_YOUR TASK:_
Check each line below for "Lines" and report how many have it, nothing else.
BEGIN PROVIDED RECORDS
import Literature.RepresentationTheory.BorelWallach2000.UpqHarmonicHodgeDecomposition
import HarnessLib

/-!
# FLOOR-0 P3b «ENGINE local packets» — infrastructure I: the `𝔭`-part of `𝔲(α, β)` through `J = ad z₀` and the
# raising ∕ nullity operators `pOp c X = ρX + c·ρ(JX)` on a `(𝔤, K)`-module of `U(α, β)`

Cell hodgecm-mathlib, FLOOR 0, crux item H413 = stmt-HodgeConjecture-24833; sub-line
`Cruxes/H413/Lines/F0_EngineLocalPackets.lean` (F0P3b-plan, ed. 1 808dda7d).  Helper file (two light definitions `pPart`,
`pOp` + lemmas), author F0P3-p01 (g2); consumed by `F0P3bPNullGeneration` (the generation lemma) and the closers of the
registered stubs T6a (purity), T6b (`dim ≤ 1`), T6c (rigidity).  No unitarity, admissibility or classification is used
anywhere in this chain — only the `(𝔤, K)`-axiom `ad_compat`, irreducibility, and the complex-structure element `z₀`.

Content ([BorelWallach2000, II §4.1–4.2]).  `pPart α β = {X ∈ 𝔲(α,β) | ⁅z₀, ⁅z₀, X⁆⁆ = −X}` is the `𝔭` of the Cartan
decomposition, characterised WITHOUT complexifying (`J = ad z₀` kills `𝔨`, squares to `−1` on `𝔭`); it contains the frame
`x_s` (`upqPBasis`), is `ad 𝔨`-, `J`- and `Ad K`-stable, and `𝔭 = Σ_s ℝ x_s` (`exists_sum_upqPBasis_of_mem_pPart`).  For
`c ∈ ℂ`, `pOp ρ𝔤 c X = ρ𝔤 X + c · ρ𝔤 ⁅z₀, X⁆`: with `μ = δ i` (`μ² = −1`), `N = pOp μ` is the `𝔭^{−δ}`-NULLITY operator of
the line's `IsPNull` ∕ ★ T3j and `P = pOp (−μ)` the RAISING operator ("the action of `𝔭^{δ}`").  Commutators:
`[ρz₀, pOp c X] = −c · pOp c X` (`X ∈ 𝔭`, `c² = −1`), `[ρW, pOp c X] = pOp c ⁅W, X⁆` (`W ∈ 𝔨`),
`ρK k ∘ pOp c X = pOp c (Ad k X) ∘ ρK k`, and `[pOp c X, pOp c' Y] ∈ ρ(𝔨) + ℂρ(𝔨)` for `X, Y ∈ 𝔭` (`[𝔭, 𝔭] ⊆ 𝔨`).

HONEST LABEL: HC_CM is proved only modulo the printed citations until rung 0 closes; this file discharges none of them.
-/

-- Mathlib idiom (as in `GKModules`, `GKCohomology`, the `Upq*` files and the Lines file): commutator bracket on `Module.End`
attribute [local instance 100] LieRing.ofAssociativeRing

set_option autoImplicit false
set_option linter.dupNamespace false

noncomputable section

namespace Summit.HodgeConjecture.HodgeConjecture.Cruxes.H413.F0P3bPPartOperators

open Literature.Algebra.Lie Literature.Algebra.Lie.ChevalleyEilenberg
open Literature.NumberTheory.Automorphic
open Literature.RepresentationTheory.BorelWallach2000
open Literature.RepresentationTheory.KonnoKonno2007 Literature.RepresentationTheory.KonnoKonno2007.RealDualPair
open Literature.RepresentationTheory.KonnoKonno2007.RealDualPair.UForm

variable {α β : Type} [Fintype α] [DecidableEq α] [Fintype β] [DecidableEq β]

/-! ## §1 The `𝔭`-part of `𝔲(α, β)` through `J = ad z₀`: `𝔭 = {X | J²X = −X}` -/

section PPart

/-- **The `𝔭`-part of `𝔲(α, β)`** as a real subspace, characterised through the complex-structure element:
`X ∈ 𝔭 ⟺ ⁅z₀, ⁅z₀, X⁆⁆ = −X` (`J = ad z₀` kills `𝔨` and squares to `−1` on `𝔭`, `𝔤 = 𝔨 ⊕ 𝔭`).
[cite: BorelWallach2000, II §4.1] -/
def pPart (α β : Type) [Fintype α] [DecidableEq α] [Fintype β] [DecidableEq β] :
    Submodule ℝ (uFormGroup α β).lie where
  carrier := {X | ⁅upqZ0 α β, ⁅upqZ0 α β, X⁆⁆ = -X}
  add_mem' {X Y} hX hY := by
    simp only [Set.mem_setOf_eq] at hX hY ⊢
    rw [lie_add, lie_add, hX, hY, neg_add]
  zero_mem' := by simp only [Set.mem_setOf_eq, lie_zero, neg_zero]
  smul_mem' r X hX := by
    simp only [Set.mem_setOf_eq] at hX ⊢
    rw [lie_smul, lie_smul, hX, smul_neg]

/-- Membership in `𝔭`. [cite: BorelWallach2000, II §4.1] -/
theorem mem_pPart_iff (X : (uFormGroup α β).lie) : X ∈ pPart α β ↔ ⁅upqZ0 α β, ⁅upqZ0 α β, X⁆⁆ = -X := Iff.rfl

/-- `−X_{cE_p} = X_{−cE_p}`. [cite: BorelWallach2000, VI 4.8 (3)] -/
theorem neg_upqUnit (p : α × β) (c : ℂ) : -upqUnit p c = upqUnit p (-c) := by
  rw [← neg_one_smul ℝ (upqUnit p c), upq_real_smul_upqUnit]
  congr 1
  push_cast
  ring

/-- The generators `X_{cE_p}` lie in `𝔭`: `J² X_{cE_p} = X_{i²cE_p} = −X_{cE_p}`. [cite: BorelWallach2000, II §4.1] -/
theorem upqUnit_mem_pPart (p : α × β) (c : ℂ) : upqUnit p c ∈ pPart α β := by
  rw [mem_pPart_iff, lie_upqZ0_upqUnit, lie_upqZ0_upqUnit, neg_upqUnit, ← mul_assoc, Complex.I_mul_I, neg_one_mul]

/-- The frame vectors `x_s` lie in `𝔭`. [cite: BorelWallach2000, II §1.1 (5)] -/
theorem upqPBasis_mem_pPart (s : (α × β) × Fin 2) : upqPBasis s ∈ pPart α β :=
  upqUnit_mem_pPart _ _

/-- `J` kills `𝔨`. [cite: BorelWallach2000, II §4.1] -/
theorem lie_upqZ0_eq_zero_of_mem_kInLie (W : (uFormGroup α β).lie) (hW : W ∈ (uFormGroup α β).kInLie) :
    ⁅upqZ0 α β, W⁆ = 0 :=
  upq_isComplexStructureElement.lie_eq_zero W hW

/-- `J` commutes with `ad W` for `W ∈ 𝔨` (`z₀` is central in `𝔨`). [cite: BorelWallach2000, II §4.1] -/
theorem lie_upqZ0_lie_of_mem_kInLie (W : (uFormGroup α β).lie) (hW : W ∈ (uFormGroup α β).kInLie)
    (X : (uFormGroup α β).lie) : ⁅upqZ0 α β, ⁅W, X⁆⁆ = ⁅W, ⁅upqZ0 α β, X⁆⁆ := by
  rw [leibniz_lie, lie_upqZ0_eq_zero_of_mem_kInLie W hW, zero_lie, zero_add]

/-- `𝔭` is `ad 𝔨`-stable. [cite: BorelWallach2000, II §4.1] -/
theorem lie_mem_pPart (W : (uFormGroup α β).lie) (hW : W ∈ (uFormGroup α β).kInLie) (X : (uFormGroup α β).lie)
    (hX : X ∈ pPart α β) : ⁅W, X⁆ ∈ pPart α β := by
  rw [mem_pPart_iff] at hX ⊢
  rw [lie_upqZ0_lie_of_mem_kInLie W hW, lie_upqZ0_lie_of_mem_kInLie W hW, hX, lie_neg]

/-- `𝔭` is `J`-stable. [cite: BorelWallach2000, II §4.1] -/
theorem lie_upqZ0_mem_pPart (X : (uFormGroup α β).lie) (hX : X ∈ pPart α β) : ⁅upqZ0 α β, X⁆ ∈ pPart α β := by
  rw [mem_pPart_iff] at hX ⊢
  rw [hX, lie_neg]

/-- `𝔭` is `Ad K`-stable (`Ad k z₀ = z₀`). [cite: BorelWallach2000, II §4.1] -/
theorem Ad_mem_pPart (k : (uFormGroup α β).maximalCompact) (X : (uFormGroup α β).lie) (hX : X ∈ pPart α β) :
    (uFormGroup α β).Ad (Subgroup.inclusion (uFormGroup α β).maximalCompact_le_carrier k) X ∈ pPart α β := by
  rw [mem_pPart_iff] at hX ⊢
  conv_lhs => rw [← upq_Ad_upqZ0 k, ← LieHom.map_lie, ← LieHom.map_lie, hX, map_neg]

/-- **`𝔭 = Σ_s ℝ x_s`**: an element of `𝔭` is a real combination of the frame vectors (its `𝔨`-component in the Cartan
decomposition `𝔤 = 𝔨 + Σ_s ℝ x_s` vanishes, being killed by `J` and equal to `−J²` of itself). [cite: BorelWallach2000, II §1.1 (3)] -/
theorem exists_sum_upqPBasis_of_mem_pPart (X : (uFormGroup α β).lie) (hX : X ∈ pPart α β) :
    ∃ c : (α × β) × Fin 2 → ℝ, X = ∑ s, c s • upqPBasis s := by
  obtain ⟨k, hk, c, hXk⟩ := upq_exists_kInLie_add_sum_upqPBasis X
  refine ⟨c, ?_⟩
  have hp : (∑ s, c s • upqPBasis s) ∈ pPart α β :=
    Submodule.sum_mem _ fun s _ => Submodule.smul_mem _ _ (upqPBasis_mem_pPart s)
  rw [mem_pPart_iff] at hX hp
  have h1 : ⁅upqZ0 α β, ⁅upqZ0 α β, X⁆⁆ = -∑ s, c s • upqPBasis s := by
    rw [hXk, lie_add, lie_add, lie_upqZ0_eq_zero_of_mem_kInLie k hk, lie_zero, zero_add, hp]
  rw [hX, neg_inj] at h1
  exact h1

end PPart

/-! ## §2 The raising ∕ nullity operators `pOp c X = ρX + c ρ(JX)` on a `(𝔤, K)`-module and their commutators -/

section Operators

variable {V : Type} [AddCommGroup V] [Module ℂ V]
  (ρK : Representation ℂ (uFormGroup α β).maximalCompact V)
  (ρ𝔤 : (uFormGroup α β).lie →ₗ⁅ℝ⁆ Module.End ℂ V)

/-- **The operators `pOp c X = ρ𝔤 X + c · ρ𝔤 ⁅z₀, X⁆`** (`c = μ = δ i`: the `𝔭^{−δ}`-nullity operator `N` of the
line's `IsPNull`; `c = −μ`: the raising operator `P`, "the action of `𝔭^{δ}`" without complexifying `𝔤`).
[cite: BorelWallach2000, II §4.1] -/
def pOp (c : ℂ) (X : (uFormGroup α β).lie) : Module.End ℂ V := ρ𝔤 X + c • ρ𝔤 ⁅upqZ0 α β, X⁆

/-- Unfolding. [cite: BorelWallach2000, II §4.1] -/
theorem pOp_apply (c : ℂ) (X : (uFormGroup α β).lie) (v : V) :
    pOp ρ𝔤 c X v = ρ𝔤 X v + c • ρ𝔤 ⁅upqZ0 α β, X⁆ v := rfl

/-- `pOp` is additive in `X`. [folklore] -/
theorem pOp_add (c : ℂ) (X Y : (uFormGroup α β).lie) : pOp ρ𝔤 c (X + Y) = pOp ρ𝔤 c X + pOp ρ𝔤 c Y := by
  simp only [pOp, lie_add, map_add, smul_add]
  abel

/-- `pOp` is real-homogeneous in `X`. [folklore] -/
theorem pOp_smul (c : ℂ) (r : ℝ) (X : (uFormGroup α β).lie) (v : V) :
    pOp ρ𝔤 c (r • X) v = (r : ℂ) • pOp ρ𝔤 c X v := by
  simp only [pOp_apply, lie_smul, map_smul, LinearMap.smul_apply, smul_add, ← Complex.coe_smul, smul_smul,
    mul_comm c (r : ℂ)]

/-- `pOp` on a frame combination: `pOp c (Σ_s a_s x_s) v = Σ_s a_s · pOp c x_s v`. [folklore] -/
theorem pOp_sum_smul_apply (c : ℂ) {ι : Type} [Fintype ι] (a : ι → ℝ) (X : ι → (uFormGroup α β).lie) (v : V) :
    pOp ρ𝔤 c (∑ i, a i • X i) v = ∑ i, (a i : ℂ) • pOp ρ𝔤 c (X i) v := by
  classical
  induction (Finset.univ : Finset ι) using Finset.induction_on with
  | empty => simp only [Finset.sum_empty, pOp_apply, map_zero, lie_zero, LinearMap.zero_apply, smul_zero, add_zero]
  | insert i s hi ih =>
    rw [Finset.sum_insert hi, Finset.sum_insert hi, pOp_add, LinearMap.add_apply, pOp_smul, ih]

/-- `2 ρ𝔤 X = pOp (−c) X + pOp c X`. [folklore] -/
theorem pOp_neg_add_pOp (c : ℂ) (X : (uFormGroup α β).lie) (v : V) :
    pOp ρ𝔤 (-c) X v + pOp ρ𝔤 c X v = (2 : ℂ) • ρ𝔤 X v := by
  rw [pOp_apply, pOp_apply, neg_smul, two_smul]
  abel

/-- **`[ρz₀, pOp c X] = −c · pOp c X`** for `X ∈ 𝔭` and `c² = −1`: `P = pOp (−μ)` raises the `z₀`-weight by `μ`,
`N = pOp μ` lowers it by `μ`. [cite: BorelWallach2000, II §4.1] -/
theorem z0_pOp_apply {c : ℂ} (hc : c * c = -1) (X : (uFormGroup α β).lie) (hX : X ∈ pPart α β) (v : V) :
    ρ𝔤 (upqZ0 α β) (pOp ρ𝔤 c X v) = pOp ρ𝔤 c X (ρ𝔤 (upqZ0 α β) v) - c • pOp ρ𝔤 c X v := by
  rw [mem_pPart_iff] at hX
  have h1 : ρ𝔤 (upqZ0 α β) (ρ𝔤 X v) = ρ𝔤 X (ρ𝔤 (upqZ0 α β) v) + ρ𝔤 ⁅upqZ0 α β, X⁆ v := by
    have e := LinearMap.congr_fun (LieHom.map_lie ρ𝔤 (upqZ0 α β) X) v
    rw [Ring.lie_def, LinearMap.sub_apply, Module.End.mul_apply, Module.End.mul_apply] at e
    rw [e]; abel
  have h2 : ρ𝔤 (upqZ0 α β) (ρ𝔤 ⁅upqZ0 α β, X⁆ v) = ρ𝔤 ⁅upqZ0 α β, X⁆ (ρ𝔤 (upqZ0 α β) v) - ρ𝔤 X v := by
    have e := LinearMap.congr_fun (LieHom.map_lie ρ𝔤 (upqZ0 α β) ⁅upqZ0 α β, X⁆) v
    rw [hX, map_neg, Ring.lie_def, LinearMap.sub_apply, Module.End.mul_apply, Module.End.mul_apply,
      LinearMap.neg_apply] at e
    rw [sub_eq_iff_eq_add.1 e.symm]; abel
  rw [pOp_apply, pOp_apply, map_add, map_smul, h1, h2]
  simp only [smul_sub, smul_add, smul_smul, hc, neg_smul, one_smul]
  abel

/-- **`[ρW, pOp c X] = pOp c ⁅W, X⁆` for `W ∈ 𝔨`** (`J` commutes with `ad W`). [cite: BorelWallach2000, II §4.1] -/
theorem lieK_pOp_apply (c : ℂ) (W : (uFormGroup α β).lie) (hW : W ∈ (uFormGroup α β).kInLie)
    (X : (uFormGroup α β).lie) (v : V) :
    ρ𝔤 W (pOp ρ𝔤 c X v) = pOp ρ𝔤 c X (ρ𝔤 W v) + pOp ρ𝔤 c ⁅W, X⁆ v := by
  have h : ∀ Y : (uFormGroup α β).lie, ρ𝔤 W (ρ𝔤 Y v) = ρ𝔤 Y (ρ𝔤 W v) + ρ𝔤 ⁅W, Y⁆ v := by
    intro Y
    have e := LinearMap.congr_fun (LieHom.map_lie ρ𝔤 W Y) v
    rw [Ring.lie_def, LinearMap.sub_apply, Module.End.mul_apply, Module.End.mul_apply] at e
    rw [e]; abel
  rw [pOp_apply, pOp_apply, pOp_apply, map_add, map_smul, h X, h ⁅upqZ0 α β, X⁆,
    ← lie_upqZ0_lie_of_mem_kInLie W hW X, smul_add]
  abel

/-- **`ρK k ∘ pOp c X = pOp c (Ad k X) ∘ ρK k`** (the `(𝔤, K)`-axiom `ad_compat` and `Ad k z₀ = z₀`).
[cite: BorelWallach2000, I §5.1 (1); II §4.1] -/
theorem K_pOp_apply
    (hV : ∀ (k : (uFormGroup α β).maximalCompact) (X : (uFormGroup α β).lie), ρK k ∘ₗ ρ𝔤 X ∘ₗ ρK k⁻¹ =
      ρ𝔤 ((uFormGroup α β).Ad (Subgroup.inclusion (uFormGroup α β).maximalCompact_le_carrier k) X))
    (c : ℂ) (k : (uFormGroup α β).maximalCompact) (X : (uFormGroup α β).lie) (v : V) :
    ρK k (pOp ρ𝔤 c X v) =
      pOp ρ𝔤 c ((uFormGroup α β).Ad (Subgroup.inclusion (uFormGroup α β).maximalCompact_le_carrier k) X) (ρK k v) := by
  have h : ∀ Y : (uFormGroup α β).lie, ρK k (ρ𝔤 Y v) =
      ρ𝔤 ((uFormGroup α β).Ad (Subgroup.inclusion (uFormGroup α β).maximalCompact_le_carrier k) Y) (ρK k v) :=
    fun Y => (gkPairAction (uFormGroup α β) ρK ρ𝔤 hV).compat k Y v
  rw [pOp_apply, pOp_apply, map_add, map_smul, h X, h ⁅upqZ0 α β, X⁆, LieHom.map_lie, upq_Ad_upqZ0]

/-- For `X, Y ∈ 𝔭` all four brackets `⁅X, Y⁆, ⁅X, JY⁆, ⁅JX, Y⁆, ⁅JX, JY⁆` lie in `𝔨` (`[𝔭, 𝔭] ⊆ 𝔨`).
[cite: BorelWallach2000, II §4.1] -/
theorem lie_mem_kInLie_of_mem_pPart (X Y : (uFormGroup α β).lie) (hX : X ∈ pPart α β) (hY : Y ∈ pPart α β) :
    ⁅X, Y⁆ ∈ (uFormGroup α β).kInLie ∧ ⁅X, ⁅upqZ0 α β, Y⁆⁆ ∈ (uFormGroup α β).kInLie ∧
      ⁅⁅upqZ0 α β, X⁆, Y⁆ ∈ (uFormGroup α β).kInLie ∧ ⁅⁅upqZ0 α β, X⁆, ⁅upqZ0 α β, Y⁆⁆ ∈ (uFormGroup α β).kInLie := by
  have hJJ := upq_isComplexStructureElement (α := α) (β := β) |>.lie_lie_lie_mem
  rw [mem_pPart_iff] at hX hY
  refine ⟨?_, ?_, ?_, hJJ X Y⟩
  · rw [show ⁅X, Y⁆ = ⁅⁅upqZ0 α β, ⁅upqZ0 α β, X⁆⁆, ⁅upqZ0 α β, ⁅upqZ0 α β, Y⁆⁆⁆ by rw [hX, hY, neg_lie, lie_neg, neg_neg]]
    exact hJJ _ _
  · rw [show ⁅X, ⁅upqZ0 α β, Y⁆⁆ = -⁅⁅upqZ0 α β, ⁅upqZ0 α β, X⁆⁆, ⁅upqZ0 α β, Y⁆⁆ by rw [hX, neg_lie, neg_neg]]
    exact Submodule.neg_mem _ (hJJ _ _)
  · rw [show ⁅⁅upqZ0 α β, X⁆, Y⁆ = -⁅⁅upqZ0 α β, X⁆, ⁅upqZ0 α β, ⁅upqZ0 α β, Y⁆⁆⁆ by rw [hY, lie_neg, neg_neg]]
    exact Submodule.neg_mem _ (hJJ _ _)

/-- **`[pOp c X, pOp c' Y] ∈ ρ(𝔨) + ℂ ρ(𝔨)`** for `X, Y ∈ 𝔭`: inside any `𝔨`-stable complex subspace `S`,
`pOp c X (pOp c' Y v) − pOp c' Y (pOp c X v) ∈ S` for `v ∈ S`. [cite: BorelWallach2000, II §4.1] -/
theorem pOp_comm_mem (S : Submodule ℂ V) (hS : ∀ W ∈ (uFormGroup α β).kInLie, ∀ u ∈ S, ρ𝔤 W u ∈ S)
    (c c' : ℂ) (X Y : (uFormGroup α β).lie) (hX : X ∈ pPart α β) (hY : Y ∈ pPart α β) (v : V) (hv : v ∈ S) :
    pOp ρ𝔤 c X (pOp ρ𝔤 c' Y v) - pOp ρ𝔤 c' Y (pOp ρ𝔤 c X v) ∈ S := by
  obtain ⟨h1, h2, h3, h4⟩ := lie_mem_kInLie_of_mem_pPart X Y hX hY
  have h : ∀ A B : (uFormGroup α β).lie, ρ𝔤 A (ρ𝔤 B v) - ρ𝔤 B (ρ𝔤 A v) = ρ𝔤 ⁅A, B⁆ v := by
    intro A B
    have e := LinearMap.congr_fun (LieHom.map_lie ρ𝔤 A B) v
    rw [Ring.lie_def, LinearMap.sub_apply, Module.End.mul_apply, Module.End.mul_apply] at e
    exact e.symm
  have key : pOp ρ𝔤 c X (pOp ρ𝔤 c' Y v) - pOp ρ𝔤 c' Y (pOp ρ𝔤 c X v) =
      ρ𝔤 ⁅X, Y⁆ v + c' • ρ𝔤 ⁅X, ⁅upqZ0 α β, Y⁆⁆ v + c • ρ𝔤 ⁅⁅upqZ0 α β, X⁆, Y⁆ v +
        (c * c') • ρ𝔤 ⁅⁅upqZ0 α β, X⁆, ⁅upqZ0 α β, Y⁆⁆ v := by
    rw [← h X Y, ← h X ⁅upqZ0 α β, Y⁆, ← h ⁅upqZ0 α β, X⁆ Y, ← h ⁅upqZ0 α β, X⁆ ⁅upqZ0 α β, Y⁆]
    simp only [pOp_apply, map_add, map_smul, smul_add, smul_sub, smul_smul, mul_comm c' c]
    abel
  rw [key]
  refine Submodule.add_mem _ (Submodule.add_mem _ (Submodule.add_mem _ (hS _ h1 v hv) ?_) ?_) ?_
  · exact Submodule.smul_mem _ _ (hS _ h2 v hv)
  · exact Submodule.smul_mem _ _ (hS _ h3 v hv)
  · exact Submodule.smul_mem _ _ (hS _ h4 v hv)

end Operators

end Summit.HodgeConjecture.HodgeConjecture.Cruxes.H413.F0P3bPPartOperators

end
END PROVIDED RECORDS
_TASK OUTPUT:_
2